Step 4. Create a Legacy Deployment

After defining the deployment YAML specification file, use Control Hub to create a legacy deployment.

You can create multiple deployments for a single Provisioning Agent. For example, for the Provisioning Agent running in the production cluster, you might create one deployment dedicated to running jobs that read web server logs and another deployment dedicated to running jobs that read data from Google Cloud.

  1. In the Navigation panel, click Legacy Kubernetes > Legacy Deployments.
  2. Click the Add Deployment icon: .
  3. On the Add Deployment window, configure the following properties:
    Deployment Property Description
    Name Deployment name.
    Description Optional description.
    Agent Type Type of container orchestration framework where the Provisioning Agent runs.

    At this time, only Kubernetes is supported.

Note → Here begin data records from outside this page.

import Mathlib
import Summits.Ventures.PercRepro2.ThreeTermPartKernel
import Summits.Ventures.PercRepro2.ThreeTermPatternCone
import Summits.Ventures.PercRepro2.TypedStarCone

/-!
# Three-terminal parts, III: the typed base of core + part is the part's typed partition law
contracted with the part graph's table, and it is nonnegative on the Harris cone
(blind cell PercRepro2, night-3 g29, 2026-08-29; `proofs/NIGHT3-CERT.md` §38 — the gadget-law method
of §36.2 and the certificate of §37.6, for an ARBITRARY unmarked three-terminal part)

Setting as in ThreeTermPartKernel.lean: an unmarked three-terminal part `W` (`Part.IsPart`), its edges
`S` (all typed), the other typed edges `F`, the part graph `partEnds` with the three virtual edges
`e₁ = {t₁, t₂}`, `e₂ = {t₁, t₃}`, `e₃ = {t₂, t₃}`.  A part configuration `a` (supported on `S`) has the
PATTERN `pat a : Fin 8` — the bits are the three observables «`tᵢ ↔ tⱼ` inside `S`» — and the part map
`pm a` is the star configuration `cfg e₁ e₂ e₃ (pat a)` of the virtual edges (`pm_eq_cfg_pat`).

* **`partLaw S τ pat i j k`** — the part's TYPED PARTITION LAW: the number of typed triples of part
  configurations (open counts `τ` on `S`) with patterns `(i, j, k)` in the three copies; it is
  copy-symmetric (`partLaw_sym`) and nonnegative;
* **`partTable`** — the part graph's per-copy pinned table at the pattern configurations;
* **`typedCount_part_eq`** (THE GADGET LAW): `typedCount (F ∪ S) z τ K₃ = Σ_{i j k} partLaw i j k ·
  partTable i j k` — the typed base of core + part is the part's law contracted with the core's table
  (`typedCount_split` + `typedCount3_part` + regrouping by patterns, `sum_regroup`);
* `πpat` — the partition map of the pattern world (`1 ↦ 01`, `2 ↦ 02`, `4 ↦ 12`, two or three bits
  `↦ ⊤`, `0 ↦ ⊥`), the `π` of the Harris cone `InConeP` of ThreeTermPatternCone.lean;
* **`typedCount_part_nonneg`** (THE THEOREM): if the part graph's table lies in the Harris cone of the
  pattern world and the part's typed partition law satisfies the typed Harris condition, the typed
  base of core + part is nonnegative — row 2′TRI for core + ANY three-terminal part from one
  certificate on the core's table and one finite check on the part's law (§37.6, now for every part,
  not only the `(2,2,2)`-star of `TypedStarCone.typedCount_star222_nonneg`).

Own work; standard axioms.
-/

namespace Summit.Ventures.PercRepro2

open Block ThreeTerm TypedStar

namespace Part

/-! ## The pattern of a part configuration and the part's typed law -/

section PartLaw

variable {V : Type*} {E : Type*} [Fintype E] [DecidableEq E]

/-- The partition map of the pattern world: bit `0` = `t₁ ↔ t₂` (`01`), bit `1` = `t₁ ↔ t₃` (`02`),
bit `2` = `t₂ ↔ t₃` (`12`); two or three bits merge everything (`⊤`). -/
def πpat : Fin 8 → Fin 5 := fun i =>
  if i.val = 0 then 0 else if i.val = 1 then 1 else if i.val = 2 then 2 else if i.val = 4 then 3 else 4

/-- The pattern of a part configuration: the bits of its part map on the virtual edges. -/
noncomputable def pat (ends : E → Sym2 V) (S : Finset E) (e₁ e₂ e₃ : E) (t₁ t₂ t₃ : V) (a : Config E) :
    Fin 8 :=
  bits e₁ e₂ e₃ (pm ends (↑S) e₁ e₂ e₃ t₁ t₂ t₃ a)

omit [Fintype E] in
/-- The part map of a configuration supported on `S` is supported on the virtual edges. -/
lemma suppOn_pm (ends : E → Sym2 V) (S : Finset E) {e₁ e₂ e₃ : E} (h1 : e₁ ∈ S) (h2 : e₂ ∈ S)
    (h3 : e₃ ∈ S) (t₁ t₂ t₃ : V) {a : Config E} (ha : SuppOn S a) :
    SuppOn {e₁, e₂, e₃} (pm ends (↑S) e₁ e₂ e₃ t₁ t₂ t₃ a) := by
  intro e he
  by_contra hne
  simp only [Finset.mem_insert, Finset.mem_singleton, not_or] at hne
  by_cases heS : e ∈ S
  · rw [pm, partMap_apply_of_mem (↑S) _ _ _ a hne.1 hne.2.1 hne.2.2 (Finset.mem_coe.2 heS)] at he
    exact Bool.false_ne_true he
  · rw [pm_of_notMem ends (↑S) (Finset.mem_coe.2 h1) (Finset.mem_coe.2 h2) (Finset.mem_coe.2 h3) t₁ t₂ t₃ a
      (fun h => heS (Finset.mem_coe.1 h))] at he
    exact heS (ha e he)

omit [Fintype E] in
/-- **The part map is the star configuration of the pattern.** -/
lemma pm_eq_cfg_pat (ends : E → Sym2 V) (S : Finset E) {e₁ e₂ e₃ : E} (h1 : e₁ ∈ S) (h2 : e₂ ∈ S)
    (h3 : e₃ ∈ S) (h12 : e₁ ≠ e₂) (h13 : e₁ ≠ e₃) (h23 : e₂ ≠ e₃) (t₁ t₂ t₃ : V) {a : Config E}
    (ha : SuppOn S a) :
    pm ends (↑S) e₁ e₂ e₃ t₁ t₂ t₃ a = cfg e₁ e₂ e₃ (pat ends S e₁ e₂ e₃ t₁ t₂ t₃ a) :=
  (cfg_bits e₁ e₂ e₃ h12 h13 h23 (suppOn_pm ends S h1 h2 h3 t₁ t₂ t₃ ha)).symm

/-- **The part's typed partition law**: the number of typed triples of part configurations with
patterns `(i, j, k)`. -/
noncomputable def partLaw (S : Finset E) (τ : E → ℕ) (pat : Config E → Fin 8) (i j k : Fin 8) : ℚ :=
  ∑ a : Config E, ∑ b : Config E, ∑ c : Config E,
    if ((SuppOn S a ∧ SuppOn S b ∧ SuppOn S c) ∧ (∀ e ∈ S, openCount a b c e = τ e)) ∧
        (pat a = i ∧ pat b = j ∧ pat c = k) then 1 else 0

/-- The part's law is nonnegative. -/
lemma partLaw_nonneg (S : Finset E) (τ : E → ℕ) (pat : Config E → Fin 8) (i j k : Fin 8) :
    0 ≤ partLaw S τ pat i j k := by
  unfold partLaw
  refine Finset.sum_nonneg fun a _ => Finset.sum_nonneg fun b _ => Finset.sum_nonneg fun c _ => ?_
  split_ifs <;> norm_num

omit [Fintype E] [DecidableEq E] in
/-- The open count is symmetric in the first two copies. -/
lemma openCount_swap12 (a b c : Config E) (e : E) : openCount a b c e = openCount b a c e := by
  simp only [openCount]; ring

omit [Fintype E] [DecidableEq E] in
/-- The open count is symmetric in the last two copies. -/
lemma openCount_swap23 (a b c : Config E) (e : E) : openCount a b c e = openCount a c b e := by
  simp only [openCount]; ring

/-- The part's law is copy-symmetric. -/
lemma partLaw_sym (S : Finset E) (τ : E → ℕ) (pat : Config E → Fin 8) : Sym3 (partLaw S τ pat) where
  swap12 := by
    intro i j k
    unfold partLaw
    rw [Finset.sum_comm]
    refine Finset.sum_congr rfl fun b _ => Finset.sum_congr rfl fun a _ => Finset.sum_congr rfl fun c _ => ?_
    simp only [openCount_swap12 a b c]
    by_cases h : ((SuppOn S a ∧ SuppOn S b ∧ SuppOn S c) ∧ ∀ e ∈ S, openCount b a c e = τ e) ∧
        pat a = i ∧ pat b = j ∧ pat c = k
    · rw [if_pos h, if_pos ⟨⟨⟨h.1.1.2.1, h.1.1.1, h.1.1.2.2⟩, h.1.2⟩, h.2.2.1, h.2.1, h.2.2.2⟩]
    · rw [if_neg h, if_neg (fun h' => h ⟨⟨⟨h'.1.1.2.1, h'.1.1.1, h'.1.1.2.2⟩, h'.1.2⟩, h'.2.2.1, h'.2.1,
        h'.2.2.2⟩)]
  swap23 := by
    intro i j k
    unfold partLaw
    refine Finset.sum_congr rfl fun a _ => ?_
    rw [Finset.sum_comm]
    refine Finset.sum_congr rfl fun c _ => Finset.sum_congr rfl fun b _ => ?_
    simp only [openCount_swap23 a b c]
    by_cases h : ((SuppOn S a ∧ SuppOn S b ∧ SuppOn S c) ∧ ∀ e ∈ S, openCount a c b e = τ e) ∧
        pat a = i ∧ pat b = j ∧ pat c = k
    · rw [if_pos h, if_pos ⟨⟨⟨h.1.1.1, h.1.1.2.2, h.1.1.2.1⟩, h.1.2⟩, h.2.1, h.2.2.2, h.2.2.1⟩]
    · rw [if_neg h, if_neg (fun h' => h ⟨⟨⟨h'.1.1.1, h'.1.1.2.2, h'.1.1.2.1⟩, h'.1.2⟩, h'.2.1, h'.2.2.2,
        h'.2.2.1⟩)]

end PartLaw

/-! ## Regrouping a triple sum by patterns -/

section Regroup

variable {E : Type*} [Fintype E] [DecidableEq E]

/-- A triple sum over `Fin 8` of a fibre indicator collapses. -/
lemma sum_pat_collapse (g : Fin 8 → Fin 8 → Fin 8 → ℚ) (i j k : Fin 8) :
    (∑ i' : Fin 8, ∑ j' : Fin 8, ∑ k' : Fin 8, if i = i' ∧ j = j' ∧ k = k' then g i' j' k' else 0) =
      g i j k := by
  rw [Fintype.sum_eq_single i (fun i' hi => Finset.sum_eq_zero fun j' _ => Finset.sum_eq_zero fun k' _ =>
    by simp [Ne.symm hi])]
  rw [Fintype.sum_eq_single j (fun j' hj => Finset.sum_eq_zero fun k' _ => by simp [Ne.symm hj])]
  rw [Fintype.sum_eq_single k (fun k' hk => by simp [Ne.symm hk])]
  simp

/-- Commuting three outer sums past three inner sums. -/
lemma sum6_comm {A B C I J K : Type*} [Fintype A] [Fintype B] [Fintype C] [Fintype I] [Fintype J]
    [Fintype K] (f : A → B → C → I → J → K → ℚ) :
    (∑ a, ∑ b, ∑ c, ∑ i, ∑ j, ∑ k, f a b c i j k) = ∑ i, ∑ j, ∑ k, ∑ a, ∑ b, ∑ c, f a b c i j k :=
  calc (∑ a, ∑ b, ∑ c, ∑ i, ∑ j, ∑ k, f a b c i j k)
      = ∑ u : A × B × C, ∑ y : I × J × K, f u.1 u.2.1 u.2.2 y.1 y.2.1 y.2.2 := by
        simp only [Fintype.sum_prod_type]
    _ = ∑ y : I × J × K, ∑ u : A × B × C, f u.1 u.2.1 u.2.2 y.1 y.2.1 y.2.2 := Finset.sum_comm
    _ = ∑ i, ∑ j, ∑ k, ∑ a, ∑ b, ∑ c, f a b c i j k := by
        simp only [Fintype.sum_prod_type]

/-- **Regrouping by patterns**: a conditioned triple sum of `g ∘ pat` is the contraction of the
pattern counts with `g`. -/
lemma sum_regroup (C : Config E → Config E → Config E → Prop) [∀ a b c, Decidable (C a b c)]
    (pat : Config E → Fin 8) (g : Fin 8 → Fin 8 → Fin 8 → ℚ) :
    (∑ a : Config E, ∑ b : Config E, ∑ c : Config E, if C a b c then g (pat a) (pat b) (pat c) else 0) =
      ∑ i : Fin 8, ∑ j : Fin 8, ∑ k : Fin 8,
        (∑ a : Config E, ∑ b : Config E, ∑ c : Config E,
          if C a b c ∧ (pat a = i ∧ pat b = j ∧ pat c = k) then 1 else 0) * g i j k := by
  have step : ∀ a b c : Config E, (if C a b c then g (pat a) (pat b) (pat c) else 0) =
      ∑ i : Fin 8, ∑ j : Fin 8, ∑ k : Fin 8,
        (if C a b c ∧ (pat a = i ∧ pat b = j ∧ pat c = k) then 1 else 0) * g i j k := by
    intro a b c
    by_cases h : C a b c
    · rw [if_pos h, ← sum_pat_collapse g (pat a) (pat b) (pat c)]
      refine Finset.sum_congr rfl fun i _ => Finset.sum_congr rfl fun j _ => Finset.sum_congr rfl fun k _ => ?_
      simp only [h, true_and, boole_mul]
    · rw [if_neg h]
      symm
      refine Finset.sum_eq_zero fun i _ => Finset.sum_eq_zero fun j _ => Finset.sum_eq_zero fun k _ => ?_
      simp [h]
  simp only [step]
  rw [sum6_comm]
  refine Finset.sum_congr rfl fun i _ => Finset.sum_congr rfl fun j _ => Finset.sum_congr rfl fun k _ => ?_
  rw [Finset.sum_mul]
  refine Finset.sum_congr rfl fun a _ => ?_
  rw [Finset.sum_mul]
  refine Finset.sum_congr rfl fun b _ => ?_
  rw [Finset.sum_mul]

end Regroup

/-! ## The gadget law and the theorem -/

section Main

variable {V : Type*} {E : Type*} [Fintype E] [DecidableEq E]

/-- **The part graph's table**: the per-copy pinned count of the part graph at the pattern
configurations of the virtual edges. -/
noncomputable def partTable (ends : E → Sym2 V) (S : Finset E) (e₁ e₂ e₃ : E) (t₁ t₂ t₃ : V)
    (o a₁ a₂ a₃ b : V) (F : Finset E) (z : Config E) (τ : E → ℕ) (i j k : Fin 8) : ℚ :=
  typedCount3 F (setOn S (cfg e₁ e₂ e₃ i) z) (setOn S (cfg e₁ e₂ e₃ j) z) (setOn S (cfg e₁ e₂ e₃ k) z) τ
    (CovForm.K3 (R := ℚ) (partEnds ends (↑S) e₁ e₂ e₃ t₁ t₂ t₃) o a₁ a₂ a₃ b)

/-- **THE GADGET LAW**: the typed base of core + part is the part's typed partition law contracted
with the part graph's table. -/
theorem typedCount_part_eq {ends : E → Sym2 V} {W : Set V} {t₁ t₂ t₃ : V}
    (hW : IsPart ends W t₁ t₂ t₃) {S : Finset E} (hS : ∀ e, e ∈ S ↔ e ∈ touches ends W)
    {e₁ e₂ e₃ : E} (h1 : e₁ ∈ S) (h2 : e₂ ∈ S) (h3 : e₃ ∈ S) (h12 : e₁ ≠ e₂) (h13 : e₁ ≠ e₃)
    (h23 : e₂ ≠ e₃) {o a₁ a₂ a₃ b : V} (ho : o ∉ W) (ha₁ : a₁ ∉ W) (ha₂ : a₂ ∉ W) (ha₃ : a₃ ∉ W)
    (hb : b ∉ W) {F : Finset E} (hd : Disjoint F S) (z : Config E) (τ : E → ℕ) :
    typedCount (F ∪ S) z τ (CovForm.K3 (R := ℚ) ends o a₁ a₂ a₃ b) =
      ∑ i : Fin 8, ∑ j : Fin 8, ∑ k : Fin 8,
        partLaw S τ (pat ends S e₁ e₂ e₃ t₁ t₂ t₃) i j k *
          partTable ends S e₁ e₂ e₃ t₁ t₂ t₃ o a₁ a₂ a₃ b F z τ i j k := by
  rw [typedCount_split hd]
  -- each term is the part graph's table at the patterns
  have step : ∀ a b' c : Config E,
      (if (SuppOn S a ∧ SuppOn S b' ∧ SuppOn S c) ∧ (∀ e ∈ S, openCount a b' c e = τ e) then
        typedCount3 F (setOn S a z) (setOn S b' z) (setOn S c z) τ (CovForm.K3 (R := ℚ) ends o a₁ a₂ a₃ b)
      else 0) =
      (if (SuppOn S a ∧ SuppOn S b' ∧ SuppOn S c) ∧ (∀ e ∈ S, openCount a b' c e = τ e) then
        partTable ends S e₁ e₂ e₃ t₁ t₂ t₃ o a₁ a₂ a₃ b F z τ (pat ends S e₁ e₂ e₃ t₁ t₂ t₃ a)
          (pat ends S e₁ e₂ e₃ t₁ t₂ t₃ b') (pat ends S e₁ e₂ e₃ t₁ t₂ t₃ c) else 0) := by
    intro a b' c
    by_cases h : (SuppOn S a ∧ SuppOn S b' ∧ SuppOn S c) ∧ (∀ e ∈ S, openCount a b' c e = τ e)
    · rw [if_pos h, if_pos h]
      rw [typedCount3_part hW hS h1 h2 h3 h12 h13 h23 ho ha₁ ha₂ ha₃ hb hd z τ a b' c]
      unfold partTable
      rw [pm_eq_cfg_pat ends S h1 h2 h3 h12 h13 h23 t₁ t₂ t₃ h.1.1,
        pm_eq_cfg_pat ends S h1 h2 h3 h12 h13 h23 t₁ t₂ t₃ h.1.2.1,
        pm_eq_cfg_pat ends S h1 h2 h3 h12 h13 h23 t₁ t₂ t₃ h.1.2.2]
    · rw [if_neg h, if_neg h]
  simp only [step]
  rw [sum_regroup]
  rfl

/-- **THE THEOREM — row 2′TRI for core + any three-terminal part from the Harris cone**: if the part
graph's table lies in the Harris cone of the pattern world and the part's typed partition law satisfies
the typed Harris condition, the typed base of core + part is nonnegative. -/
theorem typedCount_part_nonneg {ends : E → Sym2 V} {W : Set V} {t₁ t₂ t₃ : V}
    (hW : IsPart ends W t₁ t₂ t₃) {S : Finset E} (hS : ∀ e, e ∈ S ↔ e ∈ touches ends W)
    {e₁ e₂ e₃ : E} (h1 : e₁ ∈ S) (h2 : e₂ ∈ S) (h3 : e₃ ∈ S) (h12 : e₁ ≠ e₂) (h13 : e₁ ≠ e₃)
    (h23 : e₂ ≠ e₃) {o a₁ a₂ a₃ b : V} (ho : o ∉ W) (ha₁ : a₁ ∉ W) (ha₂ : a₂ ∉ W) (ha₃ : a₃ ∉ W)
    (hb : b ∉ W) {F : Finset E} (hd : Disjoint F S) (z : Config E) (τ : E → ℕ)
    (hcone : InConeP πpat (cubicOf (partTable ends S e₁ e₂ e₃ t₁ t₂ t₃ o a₁ a₂ a₃ b F z τ)))
    (hH : TypedHarris πpat (partLaw S τ (pat ends S e₁ e₂ e₃ t₁ t₂ t₃))) :
    0 ≤ typedCount (F ∪ S) z τ (CovForm.K3 (R := ℚ) ends o a₁ a₂ a₃ b) := by
  rw [typedCount_part_eq hW hS h1 h2 h3 h12 h13 h23 ho ha₁ ha₂ ha₃ hb hd z τ]
  have hsym := partLaw_sym S τ (pat ends S e₁ e₂ e₃ t₁ t₂ t₃)
  have := lawSum_nonneg_of_inConeP πpat hsym (partLaw_nonneg S τ _) hH hcone
  rwa [lawSum_cubicOf hsym] at this

end Main

end Part

end Summit.Ventures.PercRepro2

    Provisioning Agent Name of the Provisioning Agent that manages the deployment.
    Number of Data Collector Instances Number of Data Collector container instances to deploy.
    Data Collector Labels Label or labels to assign to all Data Collector containers provisioned by this deployment. Labels determine the group of Data Collectors that run a job.

    For more information about labels, see Labels.

  4. In the YAML Specification property, use one of the following methods to replace the sample lines with the deployment YAML specification file that you defined in the previous step:
    • Paste the content from your file into the property.
    • Click File, select the file you defined, and then click Open to upload the file into the property.
  5. Click Save.

Step 5. Start the Legacy Deployment

When you start a legacy deployment, the Provisioning Agent deploys the Data Collector containers to the Kubernetes cluster and starts each Data Collector container.

If you configured the Provisioning Agent for Kerberos authentication, the Provisioning Agent works with Kerberos to dynamically create and inject Kerberos credentials (a service principal and keytab) into each deployed Data Collector container.

The agent deploys each container to a Kubernetes pod. So if the deployment specifies three Data Collector instances, the agent deploys three containers to three Kubernetes pods.

During the startup of each Data Collector container, the Data Collector registers itself with Control Hub.

  1. On the Legacy Kubernetes > Legacy Deployments view, select the inactive deployment and then click the Start Deployment icon: .
    It can take the Provisioning Agent up to a minute to provision the Data Collector containers. When complete, Control Hub indicates that the deployment is active.
  2. To verify that the Data Collector containers were successfully registered and are up and running, click Set Up > Engines in the Navigation panel.